> **Task to carry out**: Among the lines below, which ones contain the word "hs₁mem"? Copy every such line.

────────

/-- **RISE-TIME DISSIPATION, local form.**  Cancelling table with `|α_{··(0,0,1)}| ≤ 1`; a trajectory of the `ν`-viscous lattice on `[0,T)`
(`C¹`, motion clause, `ν ≥ 0`); neighbour bounds `‖X_{n−1}(t)‖² ≤ P`, `‖X_{n+1}(t)‖ ≤ b` on `[0,T)` (`P, b ≥ 0`); shell `n` EMPTY at `t = 0`
reaching `‖X_n(t₁)‖² ≥ a²` (`a > 0`) at some `t₁ ≤ T' < T`.  Then `3a³ ≤ 2048·w·(P + a·b)·∫_{(0,T']}‖X_n‖²` for every `w ≥ λ^{5n/2}`.
[cite: Tao2016AveragedNS, §4 proof of (4.13) (shell energy identity under (4.3)), (4.1)–(4.2) (bond fluxes)] -/
theorem rise_dissipation_local {ε₀ ν T T' P b a w : ℝ} (hε : 0 < ε₀) (hν : 0 ≤ ν) (hP0 : 0 ≤ P) (hb0 : 0 ≤ b)
    {α : Fin 4 → Fin 4 → Fin 4 → ℤ × ℤ × ℤ → ℝ} (hcan : IsCancellingCoeff α)
    (hα1 : ∀ i₁ i₂ i₃, |α i₁ i₂ i₃ (0, 0, 1)| ≤ 1) {X : Fin 4 → ℤ → ℝ → ℝ}
    (hcd : ∀ i n, ContDiffOn ℝ 1 (X i n) (Ico 0 T))
    (hmot : ∀ i n t, 0 ≤ t → t < T → derivWithin (X i n) (Ici 0) t =
      quadTerm ε₀ α X i n t - ν * (1 + ε₀) ^ ((2 : ℝ) * n) * X i n t)
    (n : ℕ) (hP : ∀ t : ℝ, 0 ≤ t → t < T → ‖shellVec X ((n : ℤ) - 1) t‖ ^ 2 ≤ P)
    (hb : ∀ t : ℝ, 0 ≤ t → t < T → ‖shellVec X ((n : ℤ) + 1) t‖ ≤ b)
    (hn0 : ∀ i : Fin 4, X i n 0 = 0) (hw : (1 + ε₀) ^ ((5 : ℝ) * n / 2) ≤ w)
    (ha : 0 < a) {t₁ : ℝ} (ht₁0 : 0 ≤ t₁) (ht₁T' : t₁ ≤ T') (hT'T : T' < T)
    (hfire : a ^ 2 ≤ ‖shellVec X n t₁‖ ^ 2) :
    3 * a ^ 3 ≤ 2048 * w * (P + a * b) * ∫ t in Ioc 0 T', ‖shellVec X n t‖ ^ 2 := by
  have hl0 : (0 : ℝ) < 1 + ε₀ := by linarith
  have hl1 : (1 : ℝ) ≤ 1 + ε₀ := by linarith
  have ht₁T : t₁ < T := lt_of_le_of_lt ht₁T' hT'T
  have hT'0 : 0 ≤ T' := ht₁0.trans ht₁T'
  -- `0 < w`
  have hw0 : 0 < w := lt_of_lt_of_le (Real.rpow_pos_of_pos hl0 _) hw
  -- the larger window and the derivative of the one-shell energy `e = ½‖X_n‖²`
  set T'' : ℝ := (T' + T) / 2 with hT''
  have hT'T'' : T' < T'' := by rw [hT'']; linarith
  have hT''T : T'' < T := by rw [hT'']; linarith
  have hderW := hasDerivWithinAt_window_of_clauses (ε₀ := ε₀) (ν := ν) (α := α) hcd hmot hT''T
  set e : ℝ → ℝ := fun t => ∑ k ∈ Finset.Ico n (n + 1), ∑ i : Fin 4, (1 / 2 : ℝ) * X i k t ^ 2 with hedef
  have he : ∀ t, e t = (1 / 2 : ℝ) * ‖shellVec X n t‖ ^ 2 := fun t => blockEnergy_single X n t
  set D : ℝ → ℝ := fun u => ν * ∑ k ∈ Finset.Ico n (n + 1), (1 + ε₀) ^ ((2 : ℝ) * (k : ℤ)) * ∑ i : Fin 4, X i k u ^ 2
    with hDdef
  set e' : ℝ → ℝ := fun u => botSum ε₀ α X ((n : ℤ) - 1) u - botSum ε₀ α X (n : ℤ) u - D u with he'def
  have heder : ∀ u ∈ Icc (0 : ℝ) T'', HasDerivWithinAt e (e' u) (Icc 0 T'') u := by
    intro u hu
    have h := hasDerivWithinAt_blockEnergy (ε₀ := ε₀) (ν := ν) (K := n) (L := n + 1) hcan
      (fun i j => hderW i j u hu) (by omega)
    have e1 : (((n + 1 : ℕ) : ℤ) - 1) = (n : ℤ) := by push_cast; ring
    rw [e1] at h
    exact h
  have hecont : ContinuousOn e (Icc 0 T'') := fun u hu => (heder u hu).continuousWithinAt
  have hD0 : ∀ u, 0 ≤ D u := fun u => by
    rw [hDdef]; dsimp only
    exact mul_nonneg hν (Finset.sum_nonneg fun k _ =>
      mul_nonneg (Real.rpow_nonneg hl0.le _) (Finset.sum_nonneg fun i _ => sq_nonneg _))
  have he0 : e 0 = 0 := by
    rw [he, norm_shellVec_sq]; simp [hn0]
  -- THE RATE BOUND below the level `a`: `e' u ≤ 64 w (P + a b) a`
  set ρ : ℝ := 64 * w * (P + a * b) * a with hρ
  have hρ0 : 0 ≤ ρ := by rw [hρ]; positivity
  have hrate : ∀ u, 0 ≤ u → u < T → e u ≤ a ^ 2 / 2 → e' u ≤ ρ := by
    intro u hu0 huT heu
    have hXn : ‖shellVec X n u‖ ≤ a := by
      have h1 : ‖shellVec X n u‖ ^ 2 ≤ a ^ 2 := by rw [he] at heu; linarith
      exact (pow_le_pow_iff_left₀ (norm_nonneg _) ha.le two_ne_zero).1 h1
    have hXn0 : 0 ≤ ‖shellVec X (n : ℤ) u‖ := norm_nonneg _
    have hXm : ‖shellVec X ((n : ℤ) - 1) u‖ ^ 2 ≤ P := hP u hu0 huT
    have hXp : ‖shellVec X ((n : ℤ) + 1) u‖ ≤ b := hb u hu0 huT
    have hXp0 : 0 ≤ ‖shellVec X ((n : ℤ) + 1) u‖ := norm_nonneg _
    -- weights
    have hwn : (1 + ε₀) ^ ((5 : ℝ) * ((n : ℤ) : ℝ) / 2) ≤ w := by
      rw [show (((n : ℤ) : ℝ)) = (n : ℝ) from Int.cast_natCast n]; exact hw
    have hwm : (1 + ε₀) ^ ((5 : ℝ) * ((((n : ℤ) - 1 : ℤ)) : ℝ) / 2) ≤ w := by
      refine le_trans (Real.rpow_le_rpow_of_exponent_le hl1 ?_) hwn
      push_cast; linarith
    -- the two bond fluxes
    have hB1 := abs_botSum_le_norm_shellVec (m := 4) hl0 hα1 X ((n : ℤ) - 1) u
    rw [sub_add_cancel] at hB1
    have hB2 := abs_botSum_le_norm_shellVec (m := 4) hl0 hα1 X (n : ℤ) u
    have h4 : ((4 : ℕ) : ℝ) ^ 3 = 64 := by norm_num
    rw [h4] at hB1 hB2
    have hflux1 : |botSum ε₀ α X ((n : ℤ) - 1) u| ≤ 64 * w * P * a := by
      refine hB1.trans ?_
      have : (1 + ε₀) ^ ((5 : ℝ) * ((((n : ℤ) - 1 : ℤ)) : ℝ) / 2) * ‖shellVec X ((n : ℤ) - 1) u‖ ^ 2 *
          ‖shellVec X (n : ℤ) u‖ ≤ w * P * a := by
        exact mul_le_mul (mul_le_mul hwm hXm (sq_nonneg _) hw0.le) hXn hXn0 (by positivity)
      linarith
    have hflux2 : |botSum ε₀ α X (n : ℤ) u| ≤ 64 * w * (a ^ 2 * b) := by
      refine hB2.trans ?_
      have hprod : ‖shellVec X (n : ℤ) u‖ ^ 2 * ‖shellVec X ((n : ℤ) + 1) u‖ ≤ a ^ 2 * b :=
        mul_le_mul (pow_le_pow_left₀ hXn0 hXn 2) hXp hXp0 (by positivity)
      have hp : 0 ≤ (1 + ε₀) ^ ((5 : ℝ) * ((n : ℤ) : ℝ) / 2) := Real.rpow_nonneg hl0.le _
      have : (1 + ε₀) ^ ((5 : ℝ) * ((n : ℤ) : ℝ) / 2) * ‖shellVec X (n : ℤ) u‖ ^ 2 * ‖shellVec X ((n : ℤ) + 1) u‖
          ≤ w * (a ^ 2 * b) := by
        rw [mul_assoc]
        exact mul_le_mul hwn hprod (by positivity) hw0.le
      linarith
    rw [he'def]; dsimp only
    have hDu := hD0 u
    rw [hρ]
    linarith [le_abs_self (botSum ε₀ α X ((n : ℤ) - 1) u), neg_abs_le (botSum ε₀ α X (n : ℤ) u)]
  -- FIRST-CROSSING TIMES on `[0,t₁]`: `s₂` = first time `e ≥ a²/2`, `s₁` = last time before `s₂` with `e ≤ a²/8`
  have het₁ : a ^ 2 / 2 ≤ e t₁ := by rw [he]; linarith
  have hcont₁ : ContinuousOn e (Icc 0 t₁) := hecont.mono (Icc_subset_Icc_right (ht₁T'.trans hT'T''.le))
  set A₂ : Set ℝ := Icc 0 t₁ ∩ e ⁻¹' (Ici (a ^ 2 / 2)) with hA₂
  have hA₂c : IsClosed A₂ := hcont₁.preimage_isClosed_of_isClosed isClosed_Icc isClosed_Ici
  have hA₂n : A₂.Nonempty := ⟨t₁, ⟨ht₁0, le_rfl⟩, het₁⟩
  have hA₂b : BddBelow A₂ := ⟨0, fun t ht => ht.1.1⟩
  set s₂ : ℝ := sInf A₂ with hs₂
  have hs₂mem : s₂ ∈ A₂ := hA₂c.csInf_mem hA₂n hA₂b
  have hs₂0 : 0 ≤ s₂ := hs₂mem.1.1
  have hs₂t₁ : s₂ ≤ t₁ := hs₂mem.1.2
  have hes₂ : a ^ 2 / 2 ≤ e s₂ := hs₂mem.2
  have hbelow₂ : ∀ t, 0 ≤ t → t < s₂ → e t < a ^ 2 / 2 := by
    intro t ht0 hts
    by_contra h
    have hmem : t ∈ A₂ := ⟨⟨ht0, (hts.le.trans hs₂t₁)⟩, not_lt.1 h⟩
    exact absurd (csInf_le hA₂b hmem) (not_le.2 hts)
  have hcont₂ : ContinuousOn e (Icc 0 s₂) := hcont₁.mono (Icc_subset_Icc_right hs₂t₁)
  set A₁ : Set ℝ := Icc 0 s₂ ∩ e ⁻¹' (Iic (a ^ 2 / 8)) with hA₁
  have hA₁c : IsClosed A₁ := hcont₂.preimage_isClosed_of_isClosed isClosed_Icc isClosed_Iic
  have hA₁n : A₁.Nonempty := ⟨0, ⟨le_rfl, hs₂0⟩, by show e 0 ≤ a ^ 2 / 8; rw [he0]; positivity⟩
  have hA₁b : BddAbove A₁ := ⟨s₂, fun t ht => ht.1.2⟩
  set s₁ : ℝ := sSup A₁ with hs₁
  have hs₁mem : s₁ ∈ A₁ := hA₁c.csSup_mem hA₁n hA₁b
  have hs₁0 : 0 ≤ s₁ := hs₁mem.1.1
  have hs₁s₂ : s₁ ≤ s₂ := hs₁mem.1.2
  have hes₁ : e s₁ ≤ a ^ 2 / 8 := hs₁mem.2
  have habove₁ : ∀ t, s₁ < t → t ≤ s₂ → a ^ 2 / 8 < e t := by
    intro t hst hts
    by_contra h
    have hmem : t ∈ A₁ := ⟨⟨hs₁0.trans hst.le, hts⟩, not_lt.1 h⟩
    exact absurd (le_csSup hA₁b hmem) (not_le.2 hst)
  have hs₁lt : s₁ < s₂ := by
    rcases eq_or_lt_of_le hs₁s₂ with h | h
    · exfalso; rw [h] at hes₁; nlinarith [pow_pos ha 2]
    · exact h
  have hs₂T : s₂ < T := lt_of_le_of_lt hs₂t₁ ht₁T
  -- THE RISE TIME: `e s₂ − e s₁ ≤ ρ (s₂ − s₁)` (monotone potential `ρ·w − e(w)` on `[s₁,s₂]`)
  have hrise : 3 * a ^ 2 / 8 ≤ ρ * (s₂ - s₁) := by
    set g : ℝ → ℝ := fun x => ρ * x - e x with hg
    have hgc : ContinuousOn g (Icc s₁ s₂) := by
      have hsub : Icc s₁ s₂ ⊆ Icc 0 T'' := fun x hx =>
        ⟨hs₁0.trans hx.1, hx.2.trans (hs₂t₁.trans (ht₁T'.trans hT'T''.le))⟩
      exact (continuousOn_const.mul continuousOn_id).sub (hecont.mono hsub)
    have hgd : ∀ x ∈ interior (Icc s₁ s₂), HasDerivWithinAt g (ρ - e' x) (interior (Icc s₁ s₂)) x := by
      intro x hx
      rw [interior_Icc] at hx ⊢
      have hx' : x ∈ Icc (0 : ℝ) T'' :=
        ⟨hs₁0.trans hx.1.le, hx.2.le.trans (hs₂t₁.trans (ht₁T'.trans hT'T''.le))⟩
      have h1 : HasDerivWithinAt (fun y => ρ * y) ρ (Ioo s₁ s₂) x := by
        simpa using ((hasDerivAt_id x).const_mul ρ).hasDerivWithinAt
      exact h1.sub ((heder x hx').mono fun y hy =>
        ⟨hs₁0.trans hy.1.le, hy.2.le.trans (hs₂t₁.trans (ht₁T'.trans hT'T''.le))⟩)
    have hgd0 : ∀ x ∈ interior (Icc s₁ s₂), 0 ≤ ρ - e' x := by
      intro x hx
      rw [interior_Icc] at hx
      have hx0 : 0 ≤ x := hs₁0.trans hx.1.le
      have h := hrate x hx0 (lt_of_lt_of_le hx.2 hs₂T.le) (hbelow₂ x hx0 hx.2).le
      linarith
    have hmono := monotoneOn_of_hasDerivWithinAt_nonneg (convex_Icc s₁ s₂) hgc hgd hgd0
    have h := hmono (left_mem_Icc.2 hs₁s₂) (right_mem_Icc.2 hs₁s₂) hs₁s₂
    rw [hg] at h; dsimp only at h
    linarith
  -- THE DISSIPATION on `(s₁, s₂]`: `‖X_n‖² ≥ a²/4` there
  have hXc : ∀ i : Fin 4, ContinuousOn (fun t => X i n t) (Icc 0 T') := fun i =>
    ((hcd i n).continuousOn).mono fun t ht => ⟨ht.1, lt_of_le_of_lt ht.2 hT'T⟩
  have hfint : IntegrableOn (fun t => ‖shellVec X n t‖ ^ 2) (Ioc 0 T') := by
    have h1 : ContinuousOn (fun t => ∑ i : Fin 4, X i n t ^ 2) (Icc 0 T') :=
      continuousOn_finsetSum _ fun i _ => (hXc i).pow 2
    have h2 : (fun t => ‖shellVec X (n : ℤ) t‖ ^ 2) = fun t => ∑ i : Fin 4, X i n t ^ 2 := by
      funext t; rw [norm_shellVec_sq]
    rw [h2]
    exact (h1.integrableOn_Icc).mono_set Ioc_subset_Icc_self
  have hsub : Ioc s₁ s₂ ⊆ Ioc 0 T' := fun t ht => ⟨lt_of_le_of_lt hs₁0 ht.1, ht.2.trans (hs₂t₁.trans ht₁T')⟩
  have hI1 : ∫ t in Ioc s₁ s₂, ‖shellVec X n t‖ ^ 2 ≤ ∫ t in Ioc 0 T', ‖shellVec X n t‖ ^ 2 :=
    setIntegral_mono_set hfint (Eventually.of_forall fun t => sq_nonneg _) hsub.eventuallyLE
  have hcint : IntegrableOn (fun _ : ℝ => (a ^ 2 / 4 : ℝ)) (Ioc s₁ s₂) :=
    ((continuousOn_const (c := (a ^ 2 / 4 : ℝ))).integrableOn_Icc (a := s₁) (b := s₂)).mono_set
      Ioc_subset_Icc_self
  have hI2 : ∫ t in Ioc s₁ s₂, (a ^ 2 / 4 : ℝ) ≤ ∫ t in Ioc s₁ s₂, ‖shellVec X n t‖ ^ 2 := by
    refine setIntegral_mono_on hcint (hfint.mono_set hsub) measurableSet_Ioc fun t ht => ?_
    have h := habove₁ t ht.1 ht.2
    rw [he] at h
    show a ^ 2 / 4 ≤ ‖shellVec X (n : ℤ) t‖ ^ 2
    linarith
  have hI3 : ∫ t in Ioc s₁ s₂, (a ^ 2 / 4 : ℝ) = (s₂ - s₁) * (a ^ 2 / 4) := by
    rw [← intervalIntegral.integral_of_le hs₁s₂, intervalIntegral.integral_const, smul_eq_mul]
  have hI : (s₂ - s₁) * (a ^ 2 / 4) ≤ ∫ t in Ioc 0 T', ‖shellVec X n t‖ ^ 2 := by
    rw [← hI3]; exact hI2.trans hI1
  -- assemble: `ρ·∫ ≥ ρ (s₂−s₁) a²/4 ≥ (3a²/8)(a²/4)`
  have hInn : 0 ≤ ∫ t in Ioc 0 T', ‖shellVec X n t‖ ^ 2 := setIntegral_nonneg measurableSet_Ioc fun t _ => sq_nonneg _
  have key : 3 * a ^ 4 / 32 ≤ ρ * ∫ t in Ioc 0 T', ‖shellVec X n t‖ ^ 2 := by
    have h1 : ρ * ((s₂ - s₁) * (a ^ 2 / 4)) ≤ ρ * ∫ t in Ioc 0 T', ‖shellVec X n t‖ ^ 2 :=
      mul_le_mul_of_nonneg_left hI hρ0
    have h2 : 3 * a ^ 2 / 8 * (a ^ 2 / 4) ≤ ρ * (s₂ - s₁) * (a ^ 2 / 4) :=
      mul_le_mul_of_nonneg_right hrise (by positivity)
    linarith [h1, h2]
  rw [hρ] at key
  have key' : a * (3 * a ^ 3) ≤ a * (2048 * w * (P + a * b) * ∫ t in Ioc 0 T', ‖shellVec X n t‖ ^ 2) := by
    linarith [key]
  exact le_of_mul_le_mul_left key' ha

────────

> **Task answer**:
  have hs₁mem : s₁ ∈ A₁ := hA₁c.csSup_mem hA₁n hA₁b
  have hs₁0 : 0 ≤ s₁ := hs₁mem.1.1
  have hs₁s₂ : s₁ ≤ s₂ := hs₁mem.1.2
  have hes₁ : e s₁ ≤ a ^ 2 / 8 := hs₁mem.2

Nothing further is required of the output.